import Literature.MathematicalPhysics.QuantumFieldTheory.Balaban1983to89.Node00.OpsYSectEStarGeometry
import Literature.MathematicalPhysics.QuantumFieldTheory.Balaban1983to89.Node00.OpsYSectEPrintUnits

/-!
# `Balaban1983to89.Node00.OpsYSectEStar` — T. Bałaban, *Propagators for lattice gauge theories in a background field*, Commun. Math. Phys. **99**
# (1985) 389–434 [Balaban1985BackgroundPropagators], Sect. E (3.155)–(3.158) pp. 427–428, (3.185) p. 432, with [4] = *Propagators … II*, CMP **96** (1984)
# 223–250 [Balaban1984PropagatorsII], (2.3) p. 224 ∕ Lemma 2.4 p. 245: NODE 00's SECT. E LETTERS IN THE STAR CONVENTION — STAR EDITION, PART 2
# (the letter record `SectELettersStY`, the star sector `P_Λ^st`, the dressed letters `Δ_k ∕ C ∕ C* ∕ C*Δ_kC ∕ C̃^{(k)}(Λ) ∕ C^{(k)}(Λ)` and their
# print-unit currency, the (3.185) slot, the layer update and the family type `SectEStY`)

statement-level construction with citation tags; proofs where landed; nothing here is a claim about the Yang–Mills mass gap, the continuum limit or OS.

THE PRINT.  p. 428: *«This form is considered on the subspace {B : B = 0 on Λᶜ, B = 0 on ⋃_{y∈Λ′} Ax(y), Q₁B = 0}. We can parametrize this subspace …
using part of the variables B, which we denote by B̃. These are variables B restricted to the set of bonds Λ̃ = Λ ∖ (⋃_{y∈Λ′} Ax(y) ∪ ⋃_{c∈Λ′} (B(c) ∩ c)).
… B = CB̃ … (C\*Δ_kC)⁻¹ = C̃^{(k)}(Λ), C^{(k)}(Λ) = C C̃^{(k)}(Λ) C\*. (3.158)»*; [4] (2.3) p. 224: *«If Ω ⊂ T_η, then we denote by Ω also the set of bonds
⋃_{x∈Ω} st(x) = {bonds b ⊂ T_η : at least one end-point of b belongs to Ω}»*; [4] Lemma 2.4 p. 245: *«We denote by Λ also a set of bonds b such that at
least one of the end-points b₋, b₊ belongs to Λ»* — the STAR convention for «B on Λ».

WHY THIS FILE (node00-def-Y g25 SUCCESSOR ITEM #1, WORD-L ∕ ruling (a′); dag-n08-b CHECK-L 2026-08-29).  `Node00.OpsYSectE` dresses the parametrisation
letters through the SOURCE sector `secΛY x := secY 𝔸 (inΛY x)` (base point in `Λ`) and its letter record `SectELettersY` demands `LamT_inΛ : Λ̃ ⊆ inΛY`;
print's variables are the STAR set (bonds with at least one end block in `Λ′`), which on NODE 00's carrier is `OpsYSectEStarGeometry.inΛstY` (STAR EDITION
part 1, p689888).  A star `Λ̃` is NOT inside `inΛY`, so the star letters need a side-by-side letter record and side-by-side dressed letters over the star sector
— THIS FILE (nothing of `OpsYSectE` ∕ `OpsYSectEPrintUnits` is edited; every old decl stays as the source-convention edition):
* §0 THE ONE MISSING ARROW `inΛY → inΛstY` (def-Y review condition (r1)): `k_succ_le_mK` (`k + 1 ≤ m + K`, from `sitesPerDir_k`), `val_div_eq_of_blockOf_eq`,
  ★ `mem_Λ_iff_of_blockOf_iterBlockOf_eq` (`Λ` IS A UNION OF `(k+1)`-BLOCKS: big blocks `hΛblocks` have side `M_h·L^{k+1}`), ★ `goodY_iterBlockOf_of_mem_Λ`,
  ★★ `inΛstY_of_inΛY` (a bond whose BASE block lies in `Λ` has a good source or target block), `secY_inΛstY_mul_secΛY` (`P_Λ^st P_Λ = P_Λ`).
* §1 `secΛstY x := secY 𝔸 (inΛstY x)` — the STAR SECTOR `P_Λ^st`; `secΛstY_idem`, `mul_secΛstY_mul_secΛstY`.
* §2 ★ `SectELettersStY 𝔸 x` — the residual Sect. E letter record with `LamT_inΛst : Λ̃ ⊆ inΛstY` (all other fields as `SectELettersY`: `D2J ∕ D2J_one ∕
  elimC ∕ elimCt ∕ mu ∕ muT ∕ Dbar ∕ DbarT ∕ Gt2`, same order); `sectELettersStY_flat`; `SectELettersStY.ofParams` (a `SectELettersY`'s SECTOR-FREE fields with
  a given star `Λ̃ ∕ C ∕ C*` — the shape part 3's record constructor uses); ★ `SectELettersY.toStar` (the field-copy coercion, `LamT_inΛst` by §0) with
  `toStar_fields`, `deltaKstY_toStar ∕ deltaKPstY_toStar` (`rfl`), `secΛstY_mul_elimCΛY` (the old dressed `C` is star-Dirichlet).
* §3 THE DRESSED STAR LETTERS (twins of `OpsYSectE` §4 over `secΛstY`): ★ `deltaKstY x 𝔏 𝔢 U := 𝔏.QG1Qinv U − a − 𝔢.D2J U` ((3.156); the same formula as
  `deltaKY`, re-typed on the star record: `deltaKstY_apply ∕ _one ∕ _one_v3`, `deltaKstY_eq_deltaKY` for records with equal `D2J`), `elimCΛstY := P_Λ^st C P_Λ̃`,
  `elimCtΛstY := P_Λ̃ C* P_Λ^st`, `CsDeltaCstY := C*Δ_kC`, ★ `CtildeKstY := secInvY Λ̃ (C*Δ_kC)` ((3.158)₁), ★★ `CkStY := C C̃^{(k)}(Λ) C*` ((3.158)₂) with the
  faces `CkStY_apply`, `secΛstY_mul_CkStY ∕ CkStY_mul_secΛstY` (Dirichlet in the STAR sense: `C^{(k)}(Λ)` lives on the bonds with an end block in `Λ′`),
  `secY_mul_CtildeKstY ∕ CtildeKstY_mul_secY`, `secY_mul_CsDeltaCstY_mul_secY`, ★ `CsDeltaCstY_mul_CtildeKstY ∕ CtildeKstY_mul_CsDeltaCstY = P_Λ̃` under the
  unit hypothesis, `CkStY_flat`.
* §4 THE PRINT-UNIT STAR LETTERS (twins of `OpsYSectEPrintUnits` §3; the scale `etaDY` is def-Y's, sector-free, by name): `deltaKPstY := η^{d+1} • deltaKstY`,
  `CsDeltaCPstY`, `CtildeKPstY := η^{−(d+1)} • CtildeKstY`, `CkPstY` and the dictionary (`…_apply ∕ …_apply_apply ∕ norm_…_apply`, `deltaKPstY_eq_sub ∕ _one`,
  `CsDeltaCPstY_eq` (`= C*·deltaKPstY·C`), `CkPstY_eq`, ★★ `CtildeKPstY_eq_secInvY`, `isUnit_secCornerY_CsDeltaCPstY_iff`, the inverse pair, Dirichlet ∕
  support faces, `deltaKstY_eq_smul_deltaKPstY ∕ CkStY_eq_smul_CkPstY`, `deltaKPstY_eq_deltaKPY`).
* §5 THE (3.185) SLOT over the star sector: `rhs3185stY`, ★★ `givenBy3185stY x 𝔏 𝔢 U : Prop := CkStY … U = rhs3185stY … U`, `_iff`, Dirichlet faces, `_flat`.
* §6 THE LAYER UPDATE ★★ `operatorLayerYSectESt 𝔸 G x ops 𝔏 𝔢 𝔴 := { ops with Ck := ⟨index-bond kernel of CkStY⟩, GivenBy3185 := givenBy3185stY …, HasRWExpC
  := hasRWExpCY 𝔴 }` (the walk letter `RWLettersEY` and its slot `hasRWExpCY` are `OpsYSectE`'s, UNCHANGED — the (3.187)-type rows stay indexed by `inΛY`
  pairs, a sub-block of the star operator), its twenty `rfl` field lemmas and `operatorLayerYSectESt_Ck_ker_flat`.
* §7 RECORD LEVEL (`𝔸 = M_N(ℂ)`, `G = SU(N)`): `SectEStY N θ M⋆`, `sectEStY_flat`, ★ `opsYSectESt N θ M⋆ ops 𝔏 𝔢 𝔴` (generic base family), ★★ `opsYStOfRecordV4E
  N θ M⋆ 𝔯 𝔢 𝔴 𝔈 := opsYSectESt … (opsYS349OfRecordV4 … 𝔯 𝔈) (lettersYOfRecordV4 … 𝔯) 𝔢 𝔴` (the v4 instance at STAR Sect. E letters — the shape every
  `…V4E ∕ V6E ∕ V7E ∕ V8E` consumer reads, `𝔢 : SectEStY` generic; the star record of `Λ̃ ∕ C ∕ C*` is part 3's `sectEStYOfRecordV7`), with `_apply ∕ _Ck ∕
  _Ck_ker ∕ _GivenBy3185 ∕ _HasRWExpC ∕ _letters ∕ _exps ∕ _Ck_ker_flat`, `Y9OfRecord_opsYStOfRecordV4E`, ★ `t315_opsYStOfRecordV4E_iff` (row 24's face at
  the star instance unfolds to Thm 3.15 about the kernel of `CkStY`, `Iff.rfl`), `t315_opsYStOfRecordV4E_flat` (honesty guard).

HONEST MARGINS. (i) Exactly as `OpsYSectE`: finite-dimensional lattice algebra realising the printed FORMULAS (3.156)–(3.158), (3.185) over located residual
letters; no inequality of the paper; inverses are `Ring.inverse` ∕ `secInvY`, genuine where the corner is a unit (p. 428's «lower bound γ₀», [4] Lemma 2.4 at
`U = 1`, Sect. B in general — NOT claimed here).  (ii) STAR vs SOURCE: the old `secΛY ∕ SectELettersY ∕ CkY ∕ …` decls remain the source-convention edition
(their theorems are correct implications on a narrower door, dag-n08-b CHECK-L); consumers choose the edition by name; `OpsYSectEElim`'s HONEST MARGIN (i)
(«a bond leaving `Λ′` carries no constraint here») is the located defect the star edition repairs — part 3 (`OpsYSectEElimStar`) indexes the constraints
by `CBondStY` (at least one good end block).  (iii) The Thm 3.15 kernel rows (`hasRWExpCY`, r1's `Thm315FullPrinted … inΛY unitDistY`) keep the `inΛY` pair
index (def-Y TYPE MAP: «(3.187) rows indexed by `inΛY` pairs stay true (source-indexed sub-block of the star operator)»).  (iv) `deltaKstY ∕ deltaKPstY` are
the SAME formulas as def-Y's `deltaKY ∕ deltaKPY` re-typed on the star record (a `SectELettersStY` cannot be fed to `deltaKY`); `deltaKstY_eq_deltaKY ∕
deltaKPstY_eq_deltaKPY ∕ _toStar ∕ _ofParams` bridge them, `etaDY` is used by name.  Net new unproved facts: 0.  Filed by seat dag-n08-b (g37) under node00-def-Y's names per the CONDITIONAL HANDOVER of
2026-08-29 (bus I.45144); def-Y's successor reviews ∕ extends by name.
-/

noncomputable section

namespace Literature.MathematicalPhysics.QuantumFieldTheory.Balaban1983to89.Node00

__________

ACTIVITY:
Your task is to count the lines of the records that contain "OpsYSectEPrintUnits". Answer with only that number.

RESULT OF THIS TASK:
3